Avocat divorce Paris - Evry

La Loi du 11 juillet 1975 a réalisé une grande réforme dans le contentieux du divorce.

Admettant une pluralité des causes de divorces, la Loi du 11 juillet 1975 en organise les effets, et les dédramatise pour l'équilibre des intérêts des époux et des enfants.

En effet, le Droit français antérieur ne connaissait qu'une cause de divorce : le divorce pour faute.

Cette loi tiendra compte de ce que nombre de couples voulaient se séparer sans heurt.
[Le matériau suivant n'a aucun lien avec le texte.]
import Summits.QuantumFields.QCD.Theorems.QuarksAsStableActionSmallHoppingDiamagnetismStokes

/-!
# Small-hopping diamagnetism (stmt-QuantumFields-9738): deficits and the quantitative Stokes bound

For a representation `ρ` by unitary `N × N` matrices, the *Frobenius length*
`δ g = √(2 · defect ρ g) = ‖1 - ρ g‖_F` is subadditive, conjugation and inversion invariant and
vanishes at `1`; feeding it to the algebraic Stokes theorem (`exists_stokes`) and applying
Cauchy–Schwarz gives, for every balanced word `w`,

* `wordDefect_le` : `Σ_x (N - Re tr ρ(hol V x w)) ≤ |w|⁴ · S(V)`,

where `S(V) = wilsonAction ρ V` is the Wilson action of `V` (all plaquettes of the torus), together
with the elementary facts `defect_nonneg`, `wilsonAction_nonneg'`, `planeDefect_le_wilsonAction`.
-/

noncomputable section

namespace Summit.QuantumFields.QCD.Theorems.SmallHopping

open Literature.Probability.LatticeModels Literature.MathematicalPhysics.QuantumLattice
  Literature.MathematicalPhysics.QuantumFieldTheory Matrix
open scoped ComplexConjugate

variable {L N : ℕ} {G : Type*} [Group G] (ρ : G →* Matrix (Fin N) (Fin N) ℂ)

/-! ## Frobenius sums of squares -/

section Frobenius

/-- `Σ_{ij} ‖A_{ij}‖² = Re tr (Aᴴ A)`. -/
theorem sum_norm_sq_eq_re_trace (A : Matrix (Fin N) (Fin N) ℂ) :
    ∑ i, ∑ j, ‖A i j‖ ^ 2 = (Aᴴ * A).trace.re := by
  rw [Matrix.trace, Finset.sum_comm]
  simp only [Matrix.diag, Matrix.mul_apply, Matrix.conjTranspose_apply, Complex.re_sum]
  refine Finset.sum_congr rfl fun j _ => Finset.sum_congr rfl fun i _ => ?_
  rw [Complex.star_def, ← Complex.normSq_eq_conj_mul_self, Complex.ofReal_re, Complex.normSq_eq_norm_sq]

/-- Right multiplication by a unitary preserves `Σ ‖·‖²`. -/
theorem sum_norm_sq_mul_unitary (A : Matrix (Fin N) (Fin N) ℂ) {u : Matrix (Fin N) (Fin N) ℂ}
    (hu : u ∈ Matrix.unitaryGroup (Fin N) ℂ) :
    ∑ i, ∑ j, ‖(A * u) i j‖ ^ 2 = ∑ i, ∑ j, ‖A i j‖ ^ 2 := by
  have hu' : u * star u = 1 := Matrix.mem_unitaryGroup_iff.mp hu
  rw [Matrix.star_eq_conjTranspose] at hu'
  rw [sum_norm_sq_eq_re_trace, sum_norm_sq_eq_re_trace, Matrix.conjTranspose_mul,
    show uᴴ * Aᴴ * (A * u) = uᴴ * (Aᴴ * A) * u by simp only [Matrix.mul_assoc],
    Matrix.trace_mul_cycle, hu', Matrix.one_mul]

/-- For a unitary `u`: `Σ ‖(1 - u)_{ij}‖² = 2 (N - Re tr u)`. -/
theorem sum_norm_sq_one_sub_unitary {u : Matrix (Fin N) (Fin N) ℂ}
    (hu : u ∈ Matrix.unitaryGroup (Fin N) ℂ) :
    ∑ i, ∑ j, ‖(1 - u) i j‖ ^ 2 = 2 * (N - u.trace.re) := by
  have hu' : star u * u = 1 := Matrix.mem_unitaryGroup_iff'.mp hu
  rw [Matrix.star_eq_conjTranspose] at hu'
  rw [sum_norm_sq_eq_re_trace, Matrix.conjTranspose_sub, Matrix.conjTranspose_one, Matrix.sub_mul,
    Matrix.one_mul, Matrix.mul_sub, Matrix.mul_one, hu', Matrix.trace_sub, Matrix.trace_sub,
    Matrix.trace_sub, Matrix.trace_one, Matrix.trace_conjTranspose, Fintype.card_fin]
  simp only [Complex.sub_re, Complex.natCast_re, Complex.star_def, Complex.conj_re]
  try ring

/-- The triangle inequality for the Frobenius norm `√(Σ ‖·‖²)`. -/
theorem sqrt_sum_norm_sq_add_le (A B : Matrix (Fin N) (Fin N) ℂ) :
    Real.sqrt (∑ i, ∑ j, ‖(A + B) i j‖ ^ 2) ≤
      Real.sqrt (∑ i, ∑ j, ‖A i j‖ ^ 2) + Real.sqrt (∑ i, ∑ j, ‖B i j‖ ^ 2) := by
  let e : Matrix (Fin N) (Fin N) ℂ → EuclideanSpace ℂ (Fin N × Fin N) :=
    fun M => WithLp.toLp 2 (fun ij => M ij.1 ij.2)
  have he : ∀ M, ‖e M‖ = Real.sqrt (∑ i, ∑ j, ‖M i j‖ ^ 2) := fun M => by
    rw [EuclideanSpace.norm_eq, Fintype.sum_prod_type]
  have hadd : e (A + B) = e A + e B := rfl
  rw [← he, ← he, ← he, hadd]
  exact norm_add_le _ _

end Frobenius

/-! ## The Frobenius length of a unitary representation -/

section Length

variable (hρ : ∀ g, ρ g ∈ Matrix.unitaryGroup (Fin N) ℂ)
include hρ

/-- `2 · defect ρ g = Σ ‖(1 - ρ g)_{ij}‖²`. -/
theorem two_mul_defect_eq (g : G) : 2 * defect ρ g = ∑ i, ∑ j, ‖(1 - ρ g) i j‖ ^ 2 := by
  rw [sum_norm_sq_one_sub_unitary (hρ g), defect]

/-- Deficits are nonnegative for unitary `ρ`. -/
theorem defect_nonneg (g : G) : 0 ≤ defect ρ g := by
  have h := two_mul_defect_eq ρ hρ g
  have : 0 ≤ ∑ i, ∑ j, ‖(1 - ρ g) i j‖ ^ 2 := by positivity
  linarith

/-- Subadditivity of the Frobenius length `√(2 defect)`:
`‖1 - ρ(gh)‖_F ≤ ‖1 - ρ g‖_F + ‖1 - ρ h‖_F` (from `1 - ab = (1 - a) b + (1 - b)` and unitarity). -/
theorem sqrt_defect_mul_le (g h : G) :
    Real.sqrt (2 * defect ρ (g * h)) ≤ Real.sqrt (2 * defect ρ g) + Real.sqrt (2 * defect ρ h) := by
  rw [two_mul_defect_eq ρ hρ, two_mul_defect_eq ρ hρ, two_mul_defect_eq ρ hρ, map_mul,
    show (1 : Matrix (Fin N) (Fin N) ℂ) - ρ g * ρ h = (1 - ρ g) * ρ h + (1 - ρ h) by noncomm_ring,
    ← sum_norm_sq_mul_unitary (1 - ρ g) (hρ h)]
  exact sqrt_sum_norm_sq_add_le _ _

omit hρ in
/-- Conjugation invariance of the deficit (cyclicity of the trace). -/
theorem defect_conj (c g : G) : defect ρ (c * g * c⁻¹) = defect ρ g := by
  unfold defect
  rw [map_mul, map_mul, Matrix.trace_mul_cycle, ← map_mul, inv_mul_cancel, map_one, Matrix.one_mul]

/-- Inversion invariance of the deficit for unitary `ρ` (`ρ(g⁻¹) = ρ(g)ᴴ`). -/
theorem defect_inv (g : G) : defect ρ g⁻¹ = defect ρ g := by
  have hstar : star (ρ g) = ρ g⁻¹ :=
    left_inv_eq_right_inv (Matrix.mem_unitaryGroup_iff'.1 (hρ g))
      (by rw [← map_mul, mul_inv_cancel, map_one])
  unfold defect
  rw [← hstar, Matrix.star_eq_conjTranspose, Matrix.trace_conjTranspose,
    Complex.star_def, Complex.conj_re]

omit hρ in
/-- The deficit vanishes at the identity. -/
theorem defect_one : defect ρ (1 : G) = 0 := by
  simp [defect, Matrix.trace_one]

/-! ## The quantitative Stokes bound -/

/-- **Pointwise Stokes bound with Cauchy–Schwarz.**  For a balanced word `w` there are `K ≤ |w|²`
(offset, plane) data such that for all `V`, `x`:
`defect (hol V x w) ≤ K · Σ_k defect (plaquetteHolonomy V (x + o_k) μ_k ν_k)`. -/
theorem exists_defect_hol_le (w : List Letter) (hw : balanced w = true) :
    ∃ (K : ℕ) (o : Fin K → TorusSite 4 L) (pl : Fin K → Fin 4 × Fin 4), K ≤ w.length ^ 2 ∧
      ∀ (V : GaugeConfig 4 L G) (x : TorusSite 4 L),
        defect ρ (hol V x w) ≤
          K * ∑ k, defect ρ (plaquetteHolonomy V (x + o k) (pl k).1 (pl k).2) := by
  obtain ⟨P, hPlen, hP⟩ := exists_stokes (fun g => Real.sqrt (2 * defect ρ g))
    (sqrt_defect_mul_le ρ hρ) (fun c g => by rw [defect_conj]) (fun g => by rw [defect_inv ρ hρ])
    (by rw [defect_one, mul_zero, Real.sqrt_zero]) w.length w le_rfl hw
  refine ⟨P.length, fun k => (P[k.1]).1, fun k => (P[k.1]).2, hPlen, fun V x => ?_⟩
  have h1 := hP V x
  rw [← Fin.sum_univ_fun_getElem] at h1
  dsimp only
  -- abbreviate the plaquette deficits
  set d : Fin P.length → ℝ := fun k =>
    defect ρ (plaquetteHolonomy V (x + (P[k.1]).1) (P[k.1]).2.1 (P[k.1]).2.2) with hd
  have hdnn : ∀ k, 0 ≤ d k := fun k => defect_nonneg ρ hρ _
  have h0 : 0 ≤ defect ρ (hol V x w) := defect_nonneg ρ hρ _
  have h1' : Real.sqrt (2 * defect ρ (hol V x w)) ≤ ∑ k, Real.sqrt (2 * d k) := h1
  have h2 : 2 * defect ρ (hol V x w) ≤ P.length * ∑ k, 2 * d k := by
    calc 2 * defect ρ (hol V x w) = (Real.sqrt (2 * defect ρ (hol V x w))) ^ 2 := by
          rw [Real.sq_sqrt (by linarith)]
      _ ≤ (∑ k, Real.sqrt (2 * d k)) ^ 2 := pow_le_pow_left₀ (Real.sqrt_nonneg _) h1' 2
      _ ≤ (Finset.univ : Finset (Fin P.length)).card * ∑ k, (Real.sqrt (2 * d k)) ^ 2 :=
          sq_sum_le_card_mul_sum_sq
      _ = P.length * ∑ k, 2 * d k := by
          rw [Finset.card_univ, Fintype.card_fin]
          congr 1
          refine Finset.sum_congr rfl fun k _ => ?_
          rw [Real.sq_sqrt (by linarith [hdnn k])]
  rw [← Finset.mul_sum] at h2
  have h3 : 0 ≤ (P.length : ℝ) * ∑ k, d k :=
    mul_nonneg (Nat.cast_nonneg _) (Finset.sum_nonneg fun k _ => hdnn k)
  linarith

/-! ## Plane actions and the Wilson action -/

variable [NeZero L]

/-- The Wilson action is nonnegative for unitary `ρ`. -/
theorem wilsonAction_nonneg' (V : GaugeConfig 4 L G) : 0 ≤ wilsonAction ρ V := by
  unfold wilsonAction
  exact Finset.sum_nonneg fun p _ => defect_nonneg ρ hρ (plaquetteHolonomy V p.1 p.2.1.1 p.2.1.2)

omit hρ in
/-- The Wilson action as a double sum over base points and planes `μ < ν`. -/
theorem wilsonAction_eq_sum_sum (V : GaugeConfig 4 L G) :
    wilsonAction ρ V = ∑ x : TorusSite 4 L, ∑ q : {p : Fin 4 × Fin 4 // p.1 < p.2},
      defect ρ (plaquetteHolonomy V x q.1.1 q.1.2) := by
  unfold wilsonAction
  exact Fintype.sum_prod_type _

/-- A plane action with `μ < ν` is bounded by the full Wilson action. -/
theorem planeDefect_le_wilsonAction_of_lt (V : GaugeConfig 4 L G) {μ ν : Fin 4} (h : μ < ν) :
    planeDefect ρ V μ ν ≤ wilsonAction ρ V := by
  rw [wilsonAction_eq_sum_sum]
  unfold planeDefect
  refine Finset.sum_le_sum fun x _ => ?_
  have key : ∀ g : {p : Fin 4 × Fin 4 // p.1 < p.2} → ℝ, (∀ q, 0 ≤ g q) →
      g ⟨(μ, ν), h⟩ ≤ ∑ q, g q :=
    fun g hg => Finset.single_le_sum (fun q _ => hg q) (Finset.mem_univ _)
  exact key (fun q => defect ρ (plaquetteHolonomy V x q.1.1 q.1.2)) fun q => defect_nonneg ρ hρ _

/-- Every plane action is bounded by the full Wilson action (for any pair of directions). -/
theorem planeDefect_le_wilsonAction (V : GaugeConfig 4 L G) (μ ν : Fin 4) :
    planeDefect ρ V μ ν ≤ wilsonAction ρ V := by
  rcases lt_trichotomy μ ν with h | rfl | h
  · exact planeDefect_le_wilsonAction_of_lt ρ hρ V h
  · have h0 : planeDefect ρ V μ μ = 0 := by
      refine Finset.sum_eq_zero fun x _ => ?_
      have h1 : plaquetteHolonomy V x μ μ = 1 := by
        simp only [plaquetteHolonomy, mul_inv_cancel_right, mul_inv_cancel]
      rw [h1, defect_one]
    rw [h0]
    exact wilsonAction_nonneg' ρ hρ V
  · have h0 : planeDefect ρ V μ ν = planeDefect ρ V ν μ := by
      refine Finset.sum_congr rfl fun x _ => ?_
      have hswap : plaquetteHolonomy V x μ ν = (plaquetteHolonomy V x ν μ)⁻¹ := by
        simp only [plaquetteHolonomy]
        group
      rw [hswap, defect_inv ρ hρ]
    rw [h0]
    exact planeDefect_le_wilsonAction_of_lt ρ hρ V h

/-- **The locality bound of the hopping expansion.**  For a balanced word `w` and unitary `ρ`:
`Σ_x (N - Re tr ρ(hol V x w)) ≤ |w|⁴ · S_W(V)`. -/
theorem wordDefect_le (w : List Letter) (hw : balanced w = true) (V : GaugeConfig 4 L G) :
    wordDefect ρ V w ≤ (w.length : ℝ) ^ 4 * wilsonAction ρ V := by
  obtain ⟨K, o, pl, hK, hb⟩ := exists_defect_hol_le ρ hρ w hw
  have hS := wilsonAction_nonneg' ρ hρ V
  calc wordDefect ρ V w
      ≤ ∑ x : TorusSite 4 L, (K : ℝ) * ∑ k, defect ρ (plaquetteHolonomy V (x + o k) (pl k).1 (pl k).2) :=
        Finset.sum_le_sum fun x _ => hb V x
    _ = K * ∑ k, planeDefect ρ V (pl k).1 (pl k).2 := by
        rw [← Finset.mul_sum, Finset.sum_comm]
        congr 1
        refine Finset.sum_congr rfl fun k _ => ?_
        exact Fintype.sum_equiv (Equiv.addRight (o k)) _ _ fun x => rfl
    _ ≤ K * ∑ _k : Fin K, wilsonAction ρ V := by
        apply mul_le_mul_of_nonneg_left _ (Nat.cast_nonneg K)
        exact Finset.sum_le_sum fun k _ => planeDefect_le_wilsonAction ρ hρ V _ _
    _ = (K : ℝ) ^ 2 * wilsonAction ρ V := by
        rw [Finset.sum_const, Finset.card_univ, Fintype.card_fin, nsmul_eq_mul]; ring
    _ ≤ (w.length : ℝ) ^ 4 * wilsonAction ρ V := by
        apply mul_le_mul_of_nonneg_right _ hS
        have : (K : ℝ) ≤ (w.length : ℝ) ^ 2 := by exact_mod_cast hK
        calc (K : ℝ) ^ 2 ≤ ((w.length : ℝ) ^ 2) ^ 2 := pow_le_pow_left₀ (Nat.cast_nonneg K) this 2
          _ = (w.length : ℝ) ^ 4 := by ring

end Length

end Summit.QuantumFields.QCD.Theorems.SmallHopping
C'est pourquoi les évolutions législatives ultérieures :

  • Simplifieront la procédure de divorce.
  • Raccouriciront les délais (la loi du 26 mai 2004).
  • Introduiront de nouvelles possibilités de divorces.

Aussi la loi du 4 mai 2004 opposera-t-elle ouvertement :

Le législateur a toujours eu le souci de régler en une seule fois la question financière du divorce et d'opérer un règlement définitif entre les époux.

En pratique, le législateur a du faire évoluer certains objectifs et réformer la prestation compensatoire.

Divorce » Les quatre cas de divorce

Le divorce par consentement mutuel

« Le divorce peut être demandé conjointement par les époux lorsqu'ils s'entendent sur la rupture du mariage et ses effets en soumettant à l'approbation du juge une convention réglant les conséquences du divorce » (Article 230 du Code civil).

Ce divorce est le plus rapide et le moins onéreux des divorces.

La principale cause est le consentement libre et persistant des époux (article 230 du code civil).

Le consentement doit cependant être total, c'est à dire qu'il doit porter sur le principe du divorce mais également sur les mesures provisoires et sur les conséquences de la séparation.

Le rôle de l'Avocat est d'assister les époux dans la rédaction de la convention, qui sera appréciée et homologuée par le Juge.

Le Juge a le devoir de protéger les enfants du couple ainsi que les intérêts de chacun des époux.

Si ces intérêts sont insuffisamment protégés, le Juge peut refuser l'homologation de la convention et le prononcé du divorce. L'Avocat reformulera avec les époux la convention en tenant compte des observations faites par le Magistrat.

Le divorce par acceptation du principe de la rupture du mariage

« Le divorce peut être demandé par l'un ou l'autre des époux ou par les deux lorsqu'ils acceptent le principe de la rupture du mariage sans considération des faits à l'origine de celle-ci ». (Article 233 alinéa 1 du Code Civil)

Ce divorce prévoit comme seule condition à l'article 233 la volonté des époux de divorcer sans considération des faits qui sont à l'origine de la rupture.

Ce type de divorce est conçu pour être utilisé par des époux d'accord sur le principe mais non sur les effets du divorce, dont ils confient le règlement au juge.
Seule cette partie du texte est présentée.